• _Dataset extract_
import Mathlib.Probability.Moments.Covariance
import Summits.Ventures.YMGap.Thresholds.SharpClusteringDecay
import Summits.Ventures.YMGap.Thresholds.RegionPoincare
import Literature.Probability.LatticeModels.SharpnessProofs
import HarnessLib

/-!
# Venture YMGap — static exponential clustering, Part IV-c (OBJECT U2):
# exponential decay of covariances under the DLR kernels `γ_E(·|η)`, uniformly in `E` and `η`

HONEST FRAMING: venture file (cell `pub-ymgap`, track (a), seat lit-1). Lattice, strong coupling
('t Hooft `|β| < 1/(2Λ₀)`, `Λ₀` a REGION Hessian constant of the tree, `RegionWilsonHessianBound d N Λ₀`);
nothing about the continuum. This is the region-kernel twin of `SharpClusteringTorus`: the generic
decay estimate `cov_exp_decay_of_distFun` (Part III-b) instantiated with seat p2's kernel potential
`regionPot E η β` on `SU(N)^E` (`regionPot_mem_polySpace`, `hessBound_regionPot`,
`integral_ymSpecification_eq_div`, file `RegionPoincare`). The termwise cross-link Hessian bound of
the kernel potential (`OffDiagHessBound (regionPot E η β) h` with `h ≥ 0` symmetric, row sums
`≤ 6(d-1)N|β|`, supported on pairs of links whose base points are `≤ 1` apart in the sup-norm of `ℤ^d`)
enters as HYPOTHESIS binders (OBJECT U1, seat ds-2), so this file is gate-independent of it.

Result (`kernel_covariance_exp_decay`, signature (T_E) of the cell bus): there is
`κ = κ(d,N,β,Λ₀) = min 1 (K/(4H₊+1)) > 0`, `K = N/2 - N|β|Λ₀`, `H₊ = max(6(d-1)N|β|, 0)`, such that for
every finite edge set `E`, every exterior configuration `η`, every such `h`, all smooth `u, v` on
`(E → M_N(ℂ))` with per-link Lipschitz data `δu, δv ≥ 0` on `SU(N)^E` carried by links whose base
points are `≥ m` apart,
`|Cov_{γ_E(·|η)}(u,v)| ≤ (2/K) e^{-κ m} (Σ_e δu_e)(Σ_e δv_e)` — uniformly in `E`, `η`.
Downstream (OBJECT U3/U4, seats p2/p1): boundary-insensitivity of the kernels and DLR uniqueness.

## References

* H. Shen, R. Zhu, X. Zhu, CMP 400 (2023) 805–851, Cor. 4.11 (torus version; the kernel version is
  the same argument for the conditional measures).
-/

noncomputable section

open scoped Matrix ComplexConjugate BigOperators Matrix.Norms.Frobenius ContDiff Topology ProbabilityTheory
open Matrix Complex Finset MeasureTheory Filter ProbabilityTheory
open Literature.MathematicalPhysics.QuantumFieldTheory
open Literature.MathematicalPhysics.QuantumLattice (fundamentalRep continuous_fundamentalRep LGConfig ymSpecification isProbabilityMeasure_ymSpecification)
open Literature.Probability.LatticeModels (glueWith glueWith_apply_mem Site)
open Literature.MathematicalPhysics.QuantumFieldTheory.SUNBakryEmery (SUN)

namespace Summit.Ventures.YMGap

namespace SharpClustering

open LatticeBakryEmery

variable {d N : ℕ}

/-! ### The sup-norm of `ℤ^d` -/

/-- `‖x - x‖_∞ = 0` (the triangle inequality `‖x - z‖_∞ ≤ ‖x - y‖_∞ + ‖y - z‖_∞` is the tree's
`Site.supNorm_add_le` after `sub_add_sub_cancel`; it is used inline below). -/
theorem supNorm_sub_self (x : Site d) : Site.supNorm (x - x) = 0 := by
  rw [sub_self]
  simp [Site.supNorm]

/-! ### Kernel expectations as `e^{regionPot}`-weighted Haar averages: the covariance -/

/-- The covariance of two smooth cylinder functions on `E` under the kernel `γ_E(·|η)`, in
unnormalised form (`S = regionPot E η β`, `Z = ∫ e^S dσ^{⊗E}`). -/
theorem covariance_ymSpecification_eq (E : Finset (Literature.MathematicalPhysics.QuantumFieldTheory.ZdEdge d))
    (η : LGConfig d (SUN N)) (β : ℝ) {u v : Cfg ↥E N → ℝ} (hu : ContDiff ℝ ∞ u) (hv : ContDiff ℝ ∞ v) :
    cov[matrixCylinder E u, matrixCylinder E v; ymSpecification (fundamentalRep (Fin N)) ((N : ℝ) * β) E η] =
      ((∫ ζ, Real.exp (regionPot E η β (emb ζ)) ∂(haarPi ↥E N)) *
          (∫ ζ, Real.exp (regionPot E η β (emb ζ)) * (u (emb ζ) * v (emb ζ)) ∂(haarPi ↥E N)) -
        (∫ ζ, Real.exp (regionPot E η β (emb ζ)) * u (emb ζ) ∂(haarPi ↥E N)) *
          (∫ ζ, Real.exp (regionPot E η β (emb ζ)) * v (emb ζ) ∂(haarPi ↥E N))) /
        (∫ ζ, Real.exp (regionPot E η β (emb ζ)) ∂(haarPi ↥E N)) ^ 2 := by
  set γ := ymSpecification (fundamentalRep (Fin N)) ((N : ℝ) * β) E η with hγ
  haveI : IsProbabilityMeasure γ :=
    isProbabilityMeasure_ymSpecification (fundamentalRep (Fin N)) (continuous_fundamentalRep (Fin N)) ((N : ℝ) * β) E η
  set Z : ℝ := ∫ ζ, Real.exp (regionPot E η β (emb ζ)) ∂(haarPi ↥E N) with hZ
  have hSc : Continuous fun ζ : PSU ↥E N => regionPot E η β (emb ζ) := continuous_restrict (contDiff_regionPot E η β)
  have hZpos : 0 < Z := integral_exp_pos (integrable_of_continuous_PSU (Real.continuous_exp.comp hSc) _)
  -- cylinder functions: continuity, boundedness, values on glued configurations
  have hcts : ∀ {f : Cfg ↥E N → ℝ}, ContDiff ℝ ∞ f → Continuous (matrixCylinder E f) := fun hf => by
    refine hf.continuous.comp ?_
    exact continuous_pi fun e => continuous_subtype_val.comp (continuous_apply _)
  have hglue : ∀ (f : Cfg ↥E N → ℝ) (ζ : PSU ↥E N), matrixCylinder E f (glueWith E ζ η) = f (emb ζ) := by
    intro f ζ
    simp only [matrixCylinder]
    congr 1
    funext e
    rw [glueWith_apply_mem E ζ η e.2, emb_apply]
  have hval : ∀ (f : Cfg ↥E N → ℝ) (U : LGConfig d (SUN N)),
      matrixCylinder E f U = f (emb fun e : ↥E => U (e : Literature.MathematicalPhysics.QuantumFieldTheory.ZdEdge d)) := by
    intro f U; rfl
  obtain ⟨Cu, -, hCu⟩ := exists_bound_restrict (ι := ↥E) hu
  obtain ⟨Cv, -, hCv⟩ := exists_bound_restrict (ι := ↥E) hv
  have hmu : MemLp (matrixCylinder E u) 2 γ :=
    MemLp.of_bound (hcts hu).aestronglyMeasurable Cu
      (ae_of_all _ fun U => by rw [Real.norm_eq_abs, hval]; exact hCu _)
  have hmv : MemLp (matrixCylinder E v) 2 γ :=
    MemLp.of_bound (hcts hv).aestronglyMeasurable Cv
      (ae_of_all _ fun U => by rw [Real.norm_eq_abs, hval]; exact hCv _)
  rw [covariance_eq_sub hmu hmv]
  have e1 : ∫ U, (matrixCylinder E u * matrixCylinder E v) U ∂γ =
      (∫ ζ, Real.exp (regionPot E η β (emb ζ)) * (u (emb ζ) * v (emb ζ)) ∂(haarPi ↥E N)) / Z := by
    rw [hγ, integral_ymSpecification_eq_div E η β (F := matrixCylinder E u * matrixCylinder E v)
      ((hcts hu).mul (hcts hv))]
    simp only [Pi.mul_apply, hglue]
    rfl
  have e2 : ∫ U, matrixCylinder E u U ∂γ = (∫ ζ, Real.exp (regionPot E η β (emb ζ)) * u (emb ζ) ∂(haarPi ↥E N)) / Z := by
    rw [hγ, integral_ymSpecification_eq_div E η β (hcts hu)]
    simp only [hglue]
    rfl
  have e3 : ∫ U, matrixCylinder E v U ∂γ = (∫ ζ, Real.exp (regionPot E η β (emb ζ)) * v (emb ζ) ∂(haarPi ↥E N)) / Z := by
    rw [hγ, integral_ymSpecification_eq_div E η β (hcts hv)]
    simp only [hglue]
    rfl
  rw [e1, e2, e3]
  field_simp

/-! ### The kernel theorem -/

/-- **Exponential decay of kernel covariances from an abstract distance function** (region twin of
`torus_cov_le_of_distFun`): `D : E → ℕ` with `h e e' ≠ 0 → D e ≤ D e' + 1`, `D = 0` on `v`'s links,
`D ≥ m` on `u`'s links. -/
theorem kernel_cov_le_of_distFun {Λ₀ : ℝ} (hH : RegionWilsonHessianBound d N Λ₀) (hN : N ≠ 0) (β : ℝ)
    (hK : 0 < (N : ℝ) / 2 - N * |β| * Λ₀)
    (E : Finset (Literature.MathematicalPhysics.QuantumFieldTheory.ZdEdge d)) (η : LGConfig d (SUN N))
    {h : ↥E → ↥E → ℝ} (hOff : OffDiagHessBound (regionPot E η β) h) (hh0 : ∀ e e', 0 ≤ h e e')
    (hsymm : ∀ e e', h e e' = h e' e) (hrow : ∀ e, ∑ e', h e e' ≤ 6 * ((d : ℝ) - 1) * N * |β|)
    {u v : Cfg ↥E N → ℝ} (hu : ContDiff ℝ ∞ u) (hv : ContDiff ℝ ∞ v)
    {δu δv : ↥E → ℝ} (hδu : ∀ e, 0 ≤ δu e) (hδv : ∀ e, 0 ≤ δv e)
    (hLu : LinkLipschitz u δu) (hLv : LinkLipschitz v δv)
    (D : ↥E → ℕ) (hD : ∀ e e', h e e' ≠ 0 → D e ≤ D e' + 1)
    (hDv : ∀ e, δv e ≠ 0 → D e = 0) {m : ℕ} (hDu : ∀ e, δu e ≠ 0 → m ≤ D e) :
    |cov[matrixCylinder E u, matrixCylinder E v; ymSpecification (fundamentalRep (Fin N)) ((N : ℝ) * β) E η]| ≤
      2 / ((N : ℝ) / 2 - N * |β| * Λ₀) *
        Real.exp (-(min 1 (((N : ℝ) / 2 - N * |β| * Λ₀) / (4 * max (6 * ((d : ℝ) - 1) * N * |β|) 0 + 1))) * m) *
        (∑ e, δu e) * (∑ e, δv e) := by
  set Hp : ℝ := max (6 * ((d : ℝ) - 1) * N * |β|) 0 with hHp
  have hHp0 : 0 ≤ Hp := le_max_right _ _
  set S := regionPot E η β with hS
  have hSc : Continuous fun ζ : PSU ↥E N => S (emb ζ) := continuous_restrict (contDiff_regionPot E η β)
  set Z : ℝ := ∫ ζ, Real.exp (S (emb ζ)) ∂(haarPi ↥E N) with hZ
  have hZpos : 0 < Z := integral_exp_pos (integrable_of_continuous_PSU (Real.continuous_exp.comp hSc) _)
  have hgen := cov_exp_decay_of_distFun (ι := ↥E) hN (regionPot_mem_polySpace E η β)
    (hessBound_regionPot hH E η β) hK hOff hh0 hsymm hHp0 (fun e => (hrow e).trans (le_max_left _ _)) D hD
    hu hv hδu hδv hLu hLv hDv hDu
  rw [covariance_ymSpecification_eq E η β hu hv, abs_div, abs_of_pos (pow_pos hZpos 2), div_le_iff₀ (pow_pos hZpos 2)]
  refine hgen.trans (le_of_eq ?_)
  ring

/-- **Exponential decay of covariances under the DLR kernels, uniformly in the region and the
boundary condition** (signature (T_E)). -/
theorem kernel_covariance_exp_decay {d N : ℕ} {Λ₀ : ℝ} (hH : RegionWilsonHessianBound d N Λ₀) (hN : N ≠ 0) (β : ℝ)
    (hK : 0 < (N : ℝ) / 2 - N * |β| * Λ₀) :
    ∃ κ : ℝ, 0 < κ ∧ ∀ (E : Finset (Literature.MathematicalPhysics.QuantumFieldTheory.ZdEdge d))
      (η : LGConfig d (SUN N)) (h : ↥E → ↥E → ℝ),
      OffDiagHessBound (regionPot E η β) h → (∀ e e', 0 ≤ h e e') → (∀ e e', h e e' = h e' e) →
      (∀ e, ∑ e', h e e' ≤ 6 * ((d : ℝ) - 1) * N * |β|) →
      (∀ e e', h e e' ≠ 0 → Site.supNorm (e.1.1 - e'.1.1) ≤ 1) →
      ∀ (u v : Cfg ↥E N → ℝ), ContDiff ℝ ∞ u → ContDiff ℝ ∞ v →
      ∀ (δu δv : ↥E → ℝ), (∀ e, 0 ≤ δu e) → (∀ e, 0 ≤ δv e) →
        LinkLipschitz u δu → LinkLipschitz v δv →
      ∀ (m : ℕ), (∀ e e', δu e ≠ 0 → δv e' ≠ 0 → m ≤ Site.supNorm (e.1.1 - e'.1.1)) →
        |cov[matrixCylinder E u, matrixCylinder E v; ymSpecification (fundamentalRep (Fin N)) ((N : ℝ) * β) E η]| ≤
          2 / ((N : ℝ) / 2 - N * |β| * Λ₀) * Real.exp (-κ * m) * (∑ e, δu e) * (∑ e, δv e) := by
  set K : ℝ := (N : ℝ) / 2 - N * |β| * Λ₀ with hKdef
  set Hp : ℝ := max (6 * ((d : ℝ) - 1) * N * |β|) 0 with hHp
  have hHp0 : 0 ≤ Hp := le_max_right _ _
  refine ⟨min 1 (K / (4 * Hp + 1)), rate_pos hK hHp0, ?_⟩
  intro E η h hOff hh0 hsymm hrow hfin u v hu hv δu δv hδu hδv hLu hLv m hsep
  classical
  set Sv : Finset ↥E := univ.filter fun e => δv e ≠ 0 with hSv
  by_cases hne : Sv.Nonempty
  · set D : ↥E → ℕ := fun e => Sv.inf' hne fun e' => Site.supNorm (e.1.1 - e'.1.1) with hD
    have hD1 : ∀ e e', h e e' ≠ 0 → D e ≤ D e' + 1 := by
      intro e e' he'
      obtain ⟨s, hs, hDs⟩ := exists_mem_eq_inf' hne (fun e'' : ↥E => Site.supNorm (e'.1.1 - e''.1.1))
      have h1 : D e ≤ Site.supNorm (e.1.1 - s.1.1) := inf'_le _ hs
      have h2 : Site.supNorm (e.1.1 - s.1.1) ≤ Site.supNorm (e.1.1 - e'.1.1) + Site.supNorm (e'.1.1 - s.1.1) := by
        have h := Site.supNorm_add_le (e.1.1 - e'.1.1) (e'.1.1 - s.1.1)
        rwa [sub_add_sub_cancel] at h
      have h3 := hfin e e' he'
      have h4 : D e' = Site.supNorm (e'.1.1 - s.1.1) := hDs
      omega
    have hDv : ∀ e, δv e ≠ 0 → D e = 0 := by
      intro e he
      have hmem : e ∈ Sv := by rw [hSv]; exact mem_filter.2 ⟨mem_univ _, he⟩
      have h1 : D e ≤ Site.supNorm (e.1.1 - e.1.1) := inf'_le _ hmem
      rw [supNorm_sub_self] at h1
      exact Nat.le_zero.1 h1
    have hDu : ∀ e, δu e ≠ 0 → m ≤ D e := by
      intro e he
      refine (le_inf'_iff hne _).2 fun e' he' => ?_
      have h1 : e' ∈ univ.filter (fun e => δv e ≠ 0) := by rw [hSv] at he'; exact he'
      exact hsep e e' he (mem_filter.1 h1).2
    exact kernel_cov_le_of_distFun hH hN β hK E η hOff hh0 hsymm hrow hu hv hδu hδv hLu hLv D hD1 hDv hDu
  · have hδv0 : ∀ e, δv e = 0 := by
      intro e
      by_contra hc
      exact hne ⟨e, by rw [hSv]; exact mem_filter.2 ⟨mem_univ _, hc⟩⟩
    have h0 := kernel_cov_le_of_distFun hH hN β hK E η hOff hh0 hsymm hrow hu hv hδu hδv hLu hLv (fun _ => 0)
      (fun _ _ _ => by simp) (fun _ _ => rfl) (m := 0) (fun _ _ => le_rfl)
    have hs0 : ∑ e, δv e = 0 := sum_eq_zero fun e _ => hδv0 e
    rw [hs0, mul_zero] at h0 ⊢
    exact h0

end SharpClustering

end Summit.Ventures.YMGap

• _Task statement_
Repeat, word for word, the lines above between the line holding "(ae_of_all _ fun U => by rw [Real.norm_eq_abs, hval]; exact hCv" and the line holding "rw [hγ, integral_ymSpecification_eq_div E η β (hcts hu)]", inclusive; omit everything else.

• _Finished exercise_
      (ae_of_all _ fun U => by rw [Real.norm_eq_abs, hval]; exact hCv _)
  rw [covariance_eq_sub hmu hmv]
  have e1 : ∫ U, (matrixCylinder E u * matrixCylinder E v) U ∂γ =
      (∫ ζ, Real.exp (regionPot E η β (emb ζ)) * (u (emb ζ) * v (emb ζ)) ∂(haarPi ↥E N)) / Z := by
    rw [hγ, integral_ymSpecification_eq_div E η β (F := matrixCylinder E u * matrixCylinder E v)
      ((hcts hu).mul (hcts hv))]
    simp only [Pi.mul_apply, hglue]
    rfl
  have e2 : ∫ U, matrixCylinder E u U ∂γ = (∫ ζ, Real.exp (regionPot E η β (emb ζ)) * u (emb ζ) ∂(haarPi ↥E N)) / Z := by
    rw [hγ, integral_ymSpecification_eq_div E η β (hcts hu)]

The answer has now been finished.